> WHAT YOU HAVE TO DO
Using the records below, copy out exactly the line that contains "have hΛ1' : ∀" and every line that follows it, up to and including the last, and no others.

[Stored data]
/-- **Hull transfer to the MILD hull at unit viscosity.** Under the hypotheses of
`stub_hullTransfer` (Type-I classical Leray–Hopf solution at viscosity `ν`, adapted kernel `G` on
`[t₀, T)` with two-sided Gaussian bounds, two-sided pinching of `(T − t)² H` on `[t₁, T)`, NO limit of
the adapted frequency at `T`), some viscosity-normalised Type-I zoom at `(T, x₀)` along times where
`Λ` stays `ε`-away from `2` converges to: a constant `C₀ ≥ 0`, a unit-viscosity Type-I ancient MILD
field `W ∈ IsTypeIAncientMild C₀` (Oseen/KNSS gauge; it is also classical for some pressure), and an
adapted kernel `K` of `W` on `(−∞,0)` with pole `(0,0)` under the dilated two-sided Gaussian bounds,
UNIQUE among Gaussian-comparable adapted kernels of `W` (kernel uniqueness for Type-I drifts,
`stub_doeblin stub_katoL1 stub_blockSolver`, i.e. `adaptedKernel_unique_typeI` of `…OfRotatedHull`), with
`c₀ ≤ (−τ)² H̄(τ) ≤ C₁` for all `τ < 0`, `Λ̄(−1) ≠ 2`, and `(−τ)² H̄(τ)` NOT constant. The proof is that
of `hullTransfer_unit`, keeping the mild class delivered by `exists_tendsto_of_typeI_oseenMild_windows`.
[folklore] -/
theorem hullTransfer_mild_unit {ν T : ℝ} (hν : 0 < ν) (hT : 0 < T)
    {u : ℝ → EuclideanSpace ℝ (Fin 3) → EuclideanSpace ℝ (Fin 3)}
    {p : ℝ → EuclideanSpace ℝ (Fin 3) → ℝ} (hcl : IsClassicalNSSolutionOn (Ico 0 T) ν 0 u p)
    (hLH : IsLerayHopfOn T ν 0 (u 0) u) (hTI : IsTypeIBlowup u T)
    {x₀ : EuclideanSpace ℝ (Fin 3)} {t₀ : ℝ} (ht₀ : t₀ ∈ Ico 0 T)
    {G : ℝ → EuclideanSpace ℝ (Fin 3) → ℝ} (hK : IsAdaptedBackwardKernel ν u (Ico t₀ T) T x₀ G)
    {a₁ a₂ A₁ A₂ : ℝ} (ha₁ : 0 < a₁) (ha₂ : 0 < a₂) (hA₁ : 0 < A₁) (hA₂ : 0 < A₂)
    (hGb : ∀ t ∈ Ico t₀ T, ∀ x,
      a₁ * (T - t) ^ (-(3:ℝ) / 2) * Real.exp (-(‖x - x₀‖ ^ 2) / (a₂ * (T - t))) ≤ G t x ∧
        G t x ≤ A₁ * (T - t) ^ (-(3:ℝ) / 2) * Real.exp (-(‖x - x₀‖ ^ 2) / (A₂ * (T - t))))
    {t₁ c₀ C₁ : ℝ} (ht₁ : t₁ ∈ Ico t₀ T) (hc₀ : 0 < c₀)
    (hpinch : ∀ t ∈ Ico t₁ T, c₀ ≤ (T - t) ^ 2 * adaptedEnstrophy u G t ∧
      (T - t) ^ 2 * adaptedEnstrophy u G t ≤ C₁)
    (hnot : ¬ ∃ Λ₀ : ℝ, Tendsto (adaptedFrequency u G T) (𝓝[<] T) (𝓝 Λ₀)) :
    ∃ (C₀ : ℝ) (W : ℝ → EuclideanSpace ℝ (Fin 3) → EuclideanSpace ℝ (Fin 3))
      (K : ℝ → EuclideanSpace ℝ (Fin 3) → ℝ),
      0 ≤ C₀ ∧ IsTypeIAncientMild C₀ W ∧
      (∃ q : ℝ → EuclideanSpace ℝ (Fin 3) → ℝ, IsClassicalNSSolutionOn (Iio 0) 1 0 W q) ∧
      IsAdaptedBackwardKernel 1 W (Iio 0) 0 0 K ∧
      (∀ t ∈ Iio (0:ℝ), ∀ x,
        (a₁ * ν ^ ((3:ℝ) / 2)) * ((0:ℝ) - t) ^ (-(3:ℝ) / 2) *
            Real.exp (-(‖x - (0 : EuclideanSpace ℝ (Fin 3))‖ ^ 2) / ((a₂ / ν) * ((0:ℝ) - t))) ≤
          K t x ∧
        K t x ≤ (A₁ * ν ^ ((3:ℝ) / 2)) * ((0:ℝ) - t) ^ (-(3:ℝ) / 2) *
            Real.exp (-(‖x - (0 : EuclideanSpace ℝ (Fin 3))‖ ^ 2) / ((A₂ / ν) * ((0:ℝ) - t)))) ∧
      (∀ K' : ℝ → EuclideanSpace ℝ (Fin 3) → ℝ, IsAdaptedBackwardKernel 1 W (Iio 0) 0 0 K' →
        IsGaussianComparable K' (Iio 0) 0 0 → ∀ t ∈ Iio (0:ℝ), K' t = K t) ∧
      (∀ τ ∈ Iio (0:ℝ), c₀ ≤ (-τ) ^ 2 * adaptedEnstrophy W K τ ∧
        (-τ) ^ 2 * adaptedEnstrophy W K τ ≤ C₁) ∧
      adaptedFrequency W K 0 (-1) ≠ 2 ∧
      ∃ τ₁ τ₂ : ℝ, τ₁ < 0 ∧ τ₂ < 0 ∧
        (-τ₁) ^ 2 * adaptedEnstrophy W K τ₁ ≠ (-τ₂) ^ 2 * adaptedEnstrophy W K τ₂ := by
  -- a Type-I window
  obtain ⟨Cu, tu, htuT, hI⟩ := exists_window_of_isTypeIBlowup hTI
  -- Step 1: times where `Λ` stays away from `2`
  obtain ⟨ε, tk, hε, htkT, htk, hΛε⟩ := hullTransfer_exists_seq hnot
  -- the scales `c_k = √(ν (T − t_k)) → 0`
  set c : ℕ → ℝ := fun k => Real.sqrt (ν * (T - tk k)) with hcdef
  have hpos : ∀ k, 0 < ν * (T - tk k) := fun k => mul_pos hν (by linarith [htkT k])
  have hc : ∀ k, 0 < c k := fun k => Real.sqrt_pos.2 (hpos k)
  have hc2 : ∀ k, c k ^ 2 = ν * (T - tk k) := fun k => Real.sq_sqrt (hpos k).le
  have hc0 : Tendsto c atTop (𝓝 0) := by
    have h1 : Tendsto (fun k => ν * (T - tk k)) atTop (𝓝 (ν * (T - T))) :=
      tendsto_const_nhds.mul (tendsto_const_nhds.sub htk)
    rw [sub_self, mul_zero] at h1
    have h2 := h1.sqrt
    rw [Real.sqrt_zero] at h2
    exact h2
  have hzoom1 : ∀ k, T + c k ^ 2 * (-1) / ν = tk k := by
    intro k
    rw [hc2]
    field_simp
    ring
  -- Step 2: the zoomed, viscosity-normalised data
  obtain ⟨C₀, A, w, pw, g, hC₀, hA, -, hclw, hIw, hmildw, hgw, hgb, hfreq, hpin⟩ :=
    hullTransfer_zoomData hν hT hcl hLH htuT hI ht₀ hK hGb hpinch hc hc0
  -- Step 3a: `C²_loc` extraction; the limit is a Type-I ancient MILD field
  have hcont : ∀ k, ContinuousOn (uncurry (w k)) (Ioo (A k) 0 ×ˢ univ) := fun k =>
    (hclw k).smooth_velocity.continuousOn.mono (prod_mono Ioo_subset_Ico_self Subset.rfl)
  have hwdf : ∀ k, ∀ t ∈ Ioo (A k) 0, IsWeaklyDivFree (w k t) := fun k t ht =>
    VectorCalculus.IsDivFree.isWeaklyDivFree_holds ((hclw k).divFree t (Ioo_subset_Ico_self ht))
      (contDiff_infty.1 ((hclw k).contDiff_velocity (Ioo_subset_Ico_self ht)) 1)
  obtain ⟨φ, hφ, W, hW, hW0, hW1, hW2⟩ :=
    exists_tendsto_of_typeI_oseenMild_windows hC₀ hA hcont hwdf hmildw hIw
  -- Step 3b: kernel stability along the subsequence
  have hφt : Tendsto φ atTop atTop := hφ.tendsto_atTop
  have ha₁' : 0 < a₁ * ν ^ ((3:ℝ) / 2) := mul_pos ha₁ (Real.rpow_pos_of_pos hν _)
  have hA₁' : 0 < A₁ * ν ^ ((3:ℝ) / 2) := mul_pos hA₁ (Real.rpow_pos_of_pos hν _)
  have ha₂' : 0 < a₂ / ν := div_pos ha₂ hν
  have hA₂' : 0 < A₂ / ν := div_pos hA₂ hν
  obtain ⟨ψ, hψ, K, hKc, hKeq, hgK⟩ := kernelStability C₀ (a₁ * ν ^ ((3:ℝ) / 2)) (a₂ / ν)
    (A₁ * ν ^ ((3:ℝ) / 2)) (A₂ / ν) (A ∘ φ) (fun k => w (φ k)) (fun k => pw (φ k))
    (fun k => g (φ k)) W hC₀ ha₁' ha₂' hA₁' hA₂' (hA.comp hφt) (fun k => hclw (φ k))
    (fun k => hIw (φ k)) (fun k => hmildw (φ k)) (fun k => hgw (φ k)) (fun k => hgb (φ k))
    hW hW0 hW1 hW2
  have hψt : Tendsto ψ atTop atTop := hψ.tendsto_atTop
  have hφψt : Tendsto (fun j => φ (ψ j)) atTop atTop := hφt.comp hψt
  obtain ⟨hKW, hKb⟩ := isAdaptedBackwardKernel_of_limit (g := fun j => g (φ (ψ j)))
    (A := fun j => A (φ (ψ j))) (hA.comp hφψt) (fun j => (hgw _).integral_eq_one)
    (fun j t ht => ((hgw _).contDiff_slice ht).continuous) ha₁' hA₂'
    (fun j => hgb (φ (ψ j))) hKc hKeq hgK
  -- Step 3c: one pressure for the tangent flow
  obtain ⟨q, hWcl⟩ := exists_isClassicalNSSolutionOn_Iio_of_isTypeIAncientMild hW
  -- Step 3d: the limit kernel is Gaussian comparable, hence unique among such
  have hKcmp : IsGaussianComparable K (Iio 0) 0 0 :=
    isGaussianComparable_iff_fin_three.2
      ⟨a₁ * ν ^ ((3:ℝ) / 2), a₂ / ν, A₁ * ν ^ ((3:ℝ) / 2), A₂ / ν, ha₁', ha₂', hA₁', hA₂', hKb⟩
  have huniq : ∀ K' : ℝ → EuclideanSpace ℝ (Fin 3) → ℝ, IsAdaptedBackwardKernel 1 W (Iio 0) 0 0 K' →
      IsGaussianComparable K' (Iio 0) 0 0 → ∀ t ∈ Iio (0:ℝ), K' t = K t := by
    intro K' hK' hK'c
    refine stub_doeblin stub_katoL1 stub_blockSolver 1 C₀ 0 (Iio 0) one_pos Subset.rfl
      (fun t _ => Ico_subset_Iio_self) W hWcl.smooth_velocity hWcl.divFree ?_ 0 K' K hK' hK'c
      hKW hKcmp
    intro t ht x
    simpa using hW.norm_le (t := t) ht x
  -- Step 4a: limits of `H_k(τ)` and `Λ_k(τ)` along `j ↦ φ (ψ j)`
  have hlim := fun (τ : ℝ) (hτ : τ < 0) =>
    hullTransfer_tendsto_enstrophy_frequency hC₀ (hA.comp hφψt) (fun k => hclw (φ (ψ k)))
      (fun k => hmildw (φ (ψ k))) (fun k => hIw (φ (ψ k))) (fun k => hgw (φ (ψ k))) hA₁'.le hA₂'
      (fun k t ht x => (hgb (φ (ψ k)) t ht x).2) hWcl hKW
      (fun t ht x => (tendsto_at_of_tendstoLocallyUniformly (hW1 t ht) x).comp hψt)
      (fun t ht x => (tendsto_at_of_tendstoLocallyUniformly (hW2 t ht) x).comp hψt) hgK hτ
  -- Step 4b: the limit pair is pinched
  have hpinW : ∀ τ < 0, c₀ ≤ (-τ) ^ 2 * adaptedEnstrophy W K τ ∧
      (-τ) ^ 2 * adaptedEnstrophy W K τ ≤ C₁ := by
    intro τ hτ
    have hH := ((hlim τ hτ).1).const_mul ((-τ) ^ 2)
    have hev : ∀ᶠ j in atTop, t₁ ≤ T + c (φ (ψ j)) ^ 2 * τ / ν := by
      have h1 : Tendsto (fun j => T + c (φ (ψ j)) ^ 2 * τ / ν) atTop
          (𝓝 (T + 0 ^ 2 * τ / ν)) :=
        tendsto_const_nhds.add ((((hc0.comp hφψt).pow 2).mul_const τ).div_const ν)
      rw [zero_pow two_ne_zero, zero_mul, zero_div, add_zero] at h1
      exact (h1.eventually (eventually_gt_nhds ht₁.2)).mono fun j hj => hj.le
    exact ⟨ge_of_tendsto hH (hev.mono fun j hj => (hpin _ τ hτ hj).1),
      le_of_tendsto hH (hev.mono fun j hj => (hpin _ τ hτ hj).2)⟩
  have hposW : ∀ τ < 0, 0 < adaptedEnstrophy W K τ := by
    intro τ hτ
    have h1 := (hpinW τ hτ).1
    have h2 : 0 < (-τ) ^ 2 := pow_pos (neg_pos.2 hτ) 2
    exact pos_of_mul_pos_right (hc₀.trans_le h1) h2.le
  -- Step 4c: the frequency of the limit at `τ = -1` is a limit of `Λ(t_k)`, hence `≠ 2`
  have hΛ1 : Tendsto (fun j => adaptedFrequency (w (φ (ψ j))) (g (φ (ψ j))) 0 (-1)) atTop
      (𝓝 (adaptedFrequency W K 0 (-1))) :=
    (hlim (-1) (by norm_num)).2 (hposW (-1) (by norm_num)).ne'
  have hΛ1' : ∀ j, adaptedFrequency (w (φ (ψ j))) (g (φ (ψ j))) 0 (-1) =
      adaptedFrequency u G T (tk (φ (ψ j))) := by
    intro j
    rw [hfreq, hzoom1]
  have hfar : ε ≤ |adaptedFrequency W K 0 (-1) - 2| := by
    have hc' := (continuous_abs.tendsto _).comp (hΛ1.sub_const 2)
    refine ge_of_tendsto hc' (Eventually.of_forall fun j => ?_)
    simp only [Function.comp]
    rw [hΛ1']
    exact hΛε _
  have hne2 : adaptedFrequency W K 0 (-1) ≠ 2 := by
    intro h
    rw [h, sub_self, abs_zero] at hfar
    linarith
  -- Step 5: `h̄` is not constant
  have hnc : ∃ τ₁ τ₂ : ℝ, τ₁ < 0 ∧ τ₂ < 0 ∧
      (-τ₁) ^ 2 * adaptedEnstrophy W K τ₁ ≠ (-τ₂) ^ 2 * adaptedEnstrophy W K τ₂ := by
    by_contra hall
    push Not at hall
    apply hne2
    rw [adaptedFrequency_apply]
    exact hullTransfer_frequency_two_of_const (adaptedEnstrophy W K)
      (hposW (-1) (by norm_num)).ne' hall
  exact ⟨C₀, W, K, hC₀, hW, ⟨q, hWcl⟩, hKW, hKb, huniq, fun τ hτ => hpinW τ hτ, hne2, hnc⟩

> EXERCISE OUTPUT
  have hΛ1' : ∀ j, adaptedFrequency (w (φ (ψ j))) (g (φ (ψ j))) 0 (-1) =
      adaptedFrequency u G T (tk (φ (ψ j))) := by
    intro j
    rw [hfreq, hzoom1]
  have hfar : ε ≤ |adaptedFrequency W K 0 (-1) - 2| := by
    have hc' := (continuous_abs.tendsto _).comp (hΛ1.sub_const 2)
    refine ge_of_tendsto hc' (Eventually.of_forall fun j => ?_)
    simp only [Function.comp]
    rw [hΛ1']
    exact hΛε _
  have hne2 : adaptedFrequency W K 0 (-1) ≠ 2 := by
    intro h
    rw [h, sub_self, abs_zero] at hfar
    linarith
  -- Step 5: `h̄` is not constant
  have hnc : ∃ τ₁ τ₂ : ℝ, τ₁ < 0 ∧ τ₂ < 0 ∧
      (-τ₁) ^ 2 * adaptedEnstrophy W K τ₁ ≠ (-τ₂) ^ 2 * adaptedEnstrophy W K τ₂ := by
    by_contra hall
    push Not at hall
    apply hne2
    rw [adaptedFrequency_apply]
    exact hullTransfer_frequency_two_of_const (adaptedEnstrophy W K)
      (hposW (-1) (by norm_num)).ne' hall
  exact ⟨C₀, W, K, hC₀, hW, ⟨q, hWcl⟩, hKW, hKb, huniq, fun τ hτ => hpinW τ hτ, hne2, hnc⟩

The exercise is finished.